PROBLEM DESCRIPTION: Once the line containing "hLK hG J hJ" is found in the records below, return it and each following line exactly, up to and including the line containing "obtain ⟨ΩK₁, Ωp₁, L₁, hΩK₁, hL₁, hS1⟩", and nothing else.

[Collected data entries]
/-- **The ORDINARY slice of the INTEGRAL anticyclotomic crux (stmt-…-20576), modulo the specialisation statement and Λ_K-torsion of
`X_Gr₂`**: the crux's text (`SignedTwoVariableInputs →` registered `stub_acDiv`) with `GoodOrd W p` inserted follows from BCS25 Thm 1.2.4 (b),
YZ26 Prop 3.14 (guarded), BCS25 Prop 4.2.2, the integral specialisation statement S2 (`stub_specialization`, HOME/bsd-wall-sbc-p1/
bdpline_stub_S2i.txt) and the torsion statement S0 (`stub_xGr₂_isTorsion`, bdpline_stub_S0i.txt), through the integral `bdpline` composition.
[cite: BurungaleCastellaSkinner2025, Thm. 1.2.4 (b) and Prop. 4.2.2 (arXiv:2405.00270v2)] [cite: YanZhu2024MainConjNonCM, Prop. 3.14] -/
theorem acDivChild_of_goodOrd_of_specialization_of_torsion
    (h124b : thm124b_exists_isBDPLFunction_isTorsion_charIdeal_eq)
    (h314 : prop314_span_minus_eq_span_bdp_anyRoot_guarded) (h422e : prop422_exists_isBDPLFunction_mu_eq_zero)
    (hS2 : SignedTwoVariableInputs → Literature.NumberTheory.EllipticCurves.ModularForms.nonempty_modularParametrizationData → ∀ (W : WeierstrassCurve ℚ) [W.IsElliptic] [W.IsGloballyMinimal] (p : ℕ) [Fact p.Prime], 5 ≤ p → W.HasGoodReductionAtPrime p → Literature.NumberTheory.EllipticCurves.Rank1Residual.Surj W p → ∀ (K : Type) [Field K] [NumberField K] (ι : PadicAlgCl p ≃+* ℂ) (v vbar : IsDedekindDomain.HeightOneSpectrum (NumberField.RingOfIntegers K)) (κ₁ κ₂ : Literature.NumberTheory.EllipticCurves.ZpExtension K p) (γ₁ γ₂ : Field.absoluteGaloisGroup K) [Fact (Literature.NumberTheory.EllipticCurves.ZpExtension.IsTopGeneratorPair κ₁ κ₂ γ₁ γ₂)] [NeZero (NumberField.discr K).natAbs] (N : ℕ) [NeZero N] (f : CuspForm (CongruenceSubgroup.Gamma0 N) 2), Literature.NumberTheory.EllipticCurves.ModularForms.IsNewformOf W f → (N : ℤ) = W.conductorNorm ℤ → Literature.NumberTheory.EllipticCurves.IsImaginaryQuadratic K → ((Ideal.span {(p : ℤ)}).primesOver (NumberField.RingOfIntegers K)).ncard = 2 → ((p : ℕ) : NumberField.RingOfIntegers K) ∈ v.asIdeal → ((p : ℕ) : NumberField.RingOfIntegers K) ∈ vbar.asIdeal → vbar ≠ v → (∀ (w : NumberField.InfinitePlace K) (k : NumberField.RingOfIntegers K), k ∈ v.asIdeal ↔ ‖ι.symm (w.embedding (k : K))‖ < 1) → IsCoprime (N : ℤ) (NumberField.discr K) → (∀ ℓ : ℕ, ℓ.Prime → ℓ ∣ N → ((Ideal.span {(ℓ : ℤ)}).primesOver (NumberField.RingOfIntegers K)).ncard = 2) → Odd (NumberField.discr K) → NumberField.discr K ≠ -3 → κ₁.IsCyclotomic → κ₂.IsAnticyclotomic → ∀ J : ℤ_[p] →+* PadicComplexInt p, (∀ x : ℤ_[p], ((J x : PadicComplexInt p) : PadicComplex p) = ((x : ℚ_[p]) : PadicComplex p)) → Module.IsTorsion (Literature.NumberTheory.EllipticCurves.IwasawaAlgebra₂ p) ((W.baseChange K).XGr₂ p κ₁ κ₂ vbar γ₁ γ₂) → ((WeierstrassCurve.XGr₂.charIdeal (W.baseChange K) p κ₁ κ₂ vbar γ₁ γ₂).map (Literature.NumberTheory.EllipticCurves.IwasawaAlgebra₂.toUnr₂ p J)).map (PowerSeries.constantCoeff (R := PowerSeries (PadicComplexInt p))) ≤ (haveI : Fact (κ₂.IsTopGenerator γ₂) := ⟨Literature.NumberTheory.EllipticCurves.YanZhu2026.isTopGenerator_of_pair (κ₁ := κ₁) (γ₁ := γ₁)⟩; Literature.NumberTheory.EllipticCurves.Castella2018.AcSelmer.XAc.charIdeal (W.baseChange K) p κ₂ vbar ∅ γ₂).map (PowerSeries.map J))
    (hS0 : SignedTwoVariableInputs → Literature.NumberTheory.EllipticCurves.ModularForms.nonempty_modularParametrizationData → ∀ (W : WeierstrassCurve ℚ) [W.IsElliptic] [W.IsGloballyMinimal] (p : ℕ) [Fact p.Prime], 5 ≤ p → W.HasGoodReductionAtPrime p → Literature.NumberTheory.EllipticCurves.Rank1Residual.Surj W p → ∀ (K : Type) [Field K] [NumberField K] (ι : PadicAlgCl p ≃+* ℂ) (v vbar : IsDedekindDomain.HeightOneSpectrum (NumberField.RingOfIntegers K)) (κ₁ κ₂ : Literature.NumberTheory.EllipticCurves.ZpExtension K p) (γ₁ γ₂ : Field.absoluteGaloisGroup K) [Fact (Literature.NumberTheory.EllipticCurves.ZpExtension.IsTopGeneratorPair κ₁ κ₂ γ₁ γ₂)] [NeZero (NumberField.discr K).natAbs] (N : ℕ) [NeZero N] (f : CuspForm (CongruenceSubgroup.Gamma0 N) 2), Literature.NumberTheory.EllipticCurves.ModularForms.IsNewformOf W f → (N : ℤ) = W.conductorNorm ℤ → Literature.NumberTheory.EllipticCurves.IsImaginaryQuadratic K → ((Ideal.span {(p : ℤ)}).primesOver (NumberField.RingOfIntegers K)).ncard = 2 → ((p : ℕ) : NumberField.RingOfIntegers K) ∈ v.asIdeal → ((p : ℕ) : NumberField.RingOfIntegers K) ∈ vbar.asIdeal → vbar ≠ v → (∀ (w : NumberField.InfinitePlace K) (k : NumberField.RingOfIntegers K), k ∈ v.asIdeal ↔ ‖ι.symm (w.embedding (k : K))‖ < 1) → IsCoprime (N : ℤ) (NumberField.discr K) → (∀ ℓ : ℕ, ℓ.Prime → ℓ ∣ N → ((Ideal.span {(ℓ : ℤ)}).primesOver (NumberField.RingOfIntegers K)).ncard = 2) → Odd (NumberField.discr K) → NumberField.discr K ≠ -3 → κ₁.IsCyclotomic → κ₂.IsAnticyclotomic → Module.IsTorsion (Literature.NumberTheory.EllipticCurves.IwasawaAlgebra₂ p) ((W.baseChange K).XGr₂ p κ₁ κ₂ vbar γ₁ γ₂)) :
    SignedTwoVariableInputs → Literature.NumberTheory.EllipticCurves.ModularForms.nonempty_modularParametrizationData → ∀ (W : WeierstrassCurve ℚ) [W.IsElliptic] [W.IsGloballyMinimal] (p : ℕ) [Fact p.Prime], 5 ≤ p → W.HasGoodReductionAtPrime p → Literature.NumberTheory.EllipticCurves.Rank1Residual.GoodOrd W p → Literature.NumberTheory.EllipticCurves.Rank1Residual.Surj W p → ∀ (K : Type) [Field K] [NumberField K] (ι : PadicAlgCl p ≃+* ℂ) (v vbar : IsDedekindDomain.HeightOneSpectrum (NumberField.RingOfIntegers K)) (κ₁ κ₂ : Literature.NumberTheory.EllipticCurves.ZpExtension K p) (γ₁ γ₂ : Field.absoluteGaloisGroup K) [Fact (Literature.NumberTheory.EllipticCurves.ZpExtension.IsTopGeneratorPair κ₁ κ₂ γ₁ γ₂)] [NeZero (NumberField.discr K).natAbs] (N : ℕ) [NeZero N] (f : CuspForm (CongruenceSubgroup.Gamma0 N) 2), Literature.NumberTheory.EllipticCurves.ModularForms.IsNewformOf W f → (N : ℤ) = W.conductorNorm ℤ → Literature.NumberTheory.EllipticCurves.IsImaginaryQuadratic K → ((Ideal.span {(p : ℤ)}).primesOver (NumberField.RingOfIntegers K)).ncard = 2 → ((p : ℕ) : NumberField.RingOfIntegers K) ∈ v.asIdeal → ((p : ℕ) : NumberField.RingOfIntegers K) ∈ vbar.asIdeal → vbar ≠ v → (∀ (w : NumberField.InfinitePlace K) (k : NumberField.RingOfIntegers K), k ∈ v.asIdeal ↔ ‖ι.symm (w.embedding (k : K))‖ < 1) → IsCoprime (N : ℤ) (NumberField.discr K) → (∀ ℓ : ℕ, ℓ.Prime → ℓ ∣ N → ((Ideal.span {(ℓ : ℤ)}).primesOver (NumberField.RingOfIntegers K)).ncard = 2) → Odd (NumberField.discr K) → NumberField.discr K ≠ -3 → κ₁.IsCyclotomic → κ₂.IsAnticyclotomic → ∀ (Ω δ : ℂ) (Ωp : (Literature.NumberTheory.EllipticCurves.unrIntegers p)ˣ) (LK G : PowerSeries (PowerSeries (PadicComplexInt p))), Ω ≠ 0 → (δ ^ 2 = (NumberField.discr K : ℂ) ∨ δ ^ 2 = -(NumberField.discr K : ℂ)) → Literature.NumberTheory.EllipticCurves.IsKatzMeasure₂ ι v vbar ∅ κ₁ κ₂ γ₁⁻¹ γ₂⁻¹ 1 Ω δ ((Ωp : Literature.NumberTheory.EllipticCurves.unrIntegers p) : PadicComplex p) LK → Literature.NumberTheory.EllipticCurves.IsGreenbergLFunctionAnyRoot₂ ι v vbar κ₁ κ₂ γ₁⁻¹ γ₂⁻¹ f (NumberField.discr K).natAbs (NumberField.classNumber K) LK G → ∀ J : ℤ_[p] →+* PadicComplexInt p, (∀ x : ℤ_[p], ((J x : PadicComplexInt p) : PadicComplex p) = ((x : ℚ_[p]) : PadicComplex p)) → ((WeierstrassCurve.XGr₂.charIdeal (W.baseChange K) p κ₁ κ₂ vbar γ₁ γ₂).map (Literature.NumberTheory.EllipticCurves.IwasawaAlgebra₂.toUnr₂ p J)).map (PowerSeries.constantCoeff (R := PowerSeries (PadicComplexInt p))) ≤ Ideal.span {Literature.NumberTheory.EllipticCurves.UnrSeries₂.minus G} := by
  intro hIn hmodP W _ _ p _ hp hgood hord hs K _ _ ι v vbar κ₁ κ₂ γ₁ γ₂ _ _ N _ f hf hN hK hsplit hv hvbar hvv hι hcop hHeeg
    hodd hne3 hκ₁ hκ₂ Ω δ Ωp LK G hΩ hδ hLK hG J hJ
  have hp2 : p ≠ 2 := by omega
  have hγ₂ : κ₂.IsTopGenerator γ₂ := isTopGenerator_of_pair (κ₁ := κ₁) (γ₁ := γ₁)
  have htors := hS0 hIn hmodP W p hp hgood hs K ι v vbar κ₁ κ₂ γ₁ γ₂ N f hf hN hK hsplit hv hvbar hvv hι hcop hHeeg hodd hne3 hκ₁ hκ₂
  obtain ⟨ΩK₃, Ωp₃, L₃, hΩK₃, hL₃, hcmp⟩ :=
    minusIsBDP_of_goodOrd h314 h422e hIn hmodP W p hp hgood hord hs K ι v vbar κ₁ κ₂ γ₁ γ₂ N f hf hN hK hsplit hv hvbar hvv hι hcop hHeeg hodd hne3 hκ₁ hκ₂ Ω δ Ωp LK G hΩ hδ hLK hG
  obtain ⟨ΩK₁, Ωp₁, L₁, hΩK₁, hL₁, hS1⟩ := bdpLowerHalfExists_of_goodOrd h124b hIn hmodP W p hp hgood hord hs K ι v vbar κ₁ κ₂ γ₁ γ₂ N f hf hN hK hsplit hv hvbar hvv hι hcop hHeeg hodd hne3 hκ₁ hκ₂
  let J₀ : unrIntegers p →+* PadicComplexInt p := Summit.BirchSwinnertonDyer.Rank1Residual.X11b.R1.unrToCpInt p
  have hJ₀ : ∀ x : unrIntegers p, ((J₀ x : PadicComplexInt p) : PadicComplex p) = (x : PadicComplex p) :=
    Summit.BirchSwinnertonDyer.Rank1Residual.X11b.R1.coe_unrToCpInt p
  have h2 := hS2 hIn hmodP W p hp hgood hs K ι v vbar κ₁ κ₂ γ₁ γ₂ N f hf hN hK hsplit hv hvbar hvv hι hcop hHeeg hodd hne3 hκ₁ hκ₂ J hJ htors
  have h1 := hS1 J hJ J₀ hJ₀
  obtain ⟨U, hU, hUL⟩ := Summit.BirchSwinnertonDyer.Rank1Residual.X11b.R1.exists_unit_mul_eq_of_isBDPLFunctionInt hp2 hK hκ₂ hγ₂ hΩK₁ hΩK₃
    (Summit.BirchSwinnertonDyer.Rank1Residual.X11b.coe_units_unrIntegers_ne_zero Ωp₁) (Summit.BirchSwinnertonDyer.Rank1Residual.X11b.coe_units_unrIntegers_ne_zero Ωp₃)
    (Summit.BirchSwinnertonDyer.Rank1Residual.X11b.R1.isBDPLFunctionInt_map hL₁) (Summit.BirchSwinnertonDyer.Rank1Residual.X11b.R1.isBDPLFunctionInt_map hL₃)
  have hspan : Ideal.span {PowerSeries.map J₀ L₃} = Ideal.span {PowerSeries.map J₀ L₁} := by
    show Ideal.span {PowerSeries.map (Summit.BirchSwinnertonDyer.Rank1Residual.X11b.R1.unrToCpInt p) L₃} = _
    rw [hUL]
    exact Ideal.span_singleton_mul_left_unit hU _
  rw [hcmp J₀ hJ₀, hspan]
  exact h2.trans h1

RESULT OF THE TASK:
    hodd hne3 hκ₁ hκ₂ Ω δ Ωp LK G hΩ hδ hLK hG J hJ
  have hp2 : p ≠ 2 := by omega
  have hγ₂ : κ₂.IsTopGenerator γ₂ := isTopGenerator_of_pair (κ₁ := κ₁) (γ₁ := γ₁)
  have htors := hS0 hIn hmodP W p hp hgood hs K ι v vbar κ₁ κ₂ γ₁ γ₂ N f hf hN hK hsplit hv hvbar hvv hι hcop hHeeg hodd hne3 hκ₁ hκ₂
  obtain ⟨ΩK₃, Ωp₃, L₃, hΩK₃, hL₃, hcmp⟩ :=
    minusIsBDP_of_goodOrd h314 h422e hIn hmodP W p hp hgood hord hs K ι v vbar κ₁ κ₂ γ₁ γ₂ N f hf hN hK hsplit hv hvbar hvv hι hcop hHeeg hodd hne3 hκ₁ hκ₂ Ω δ Ωp LK G hΩ hδ hLK hG
  obtain ⟨ΩK₁, Ωp₁, L₁, hΩK₁, hL₁, hS1⟩ := bdpLowerHalfExists_of_goodOrd h124b hIn hmodP W p hp hgood hord hs K ι v vbar κ₁ κ₂ γ₁ γ₂ N f hf hN hK hsplit hv hvbar hvv hι hcop hHeeg hodd hne3 hκ₁ hκ₂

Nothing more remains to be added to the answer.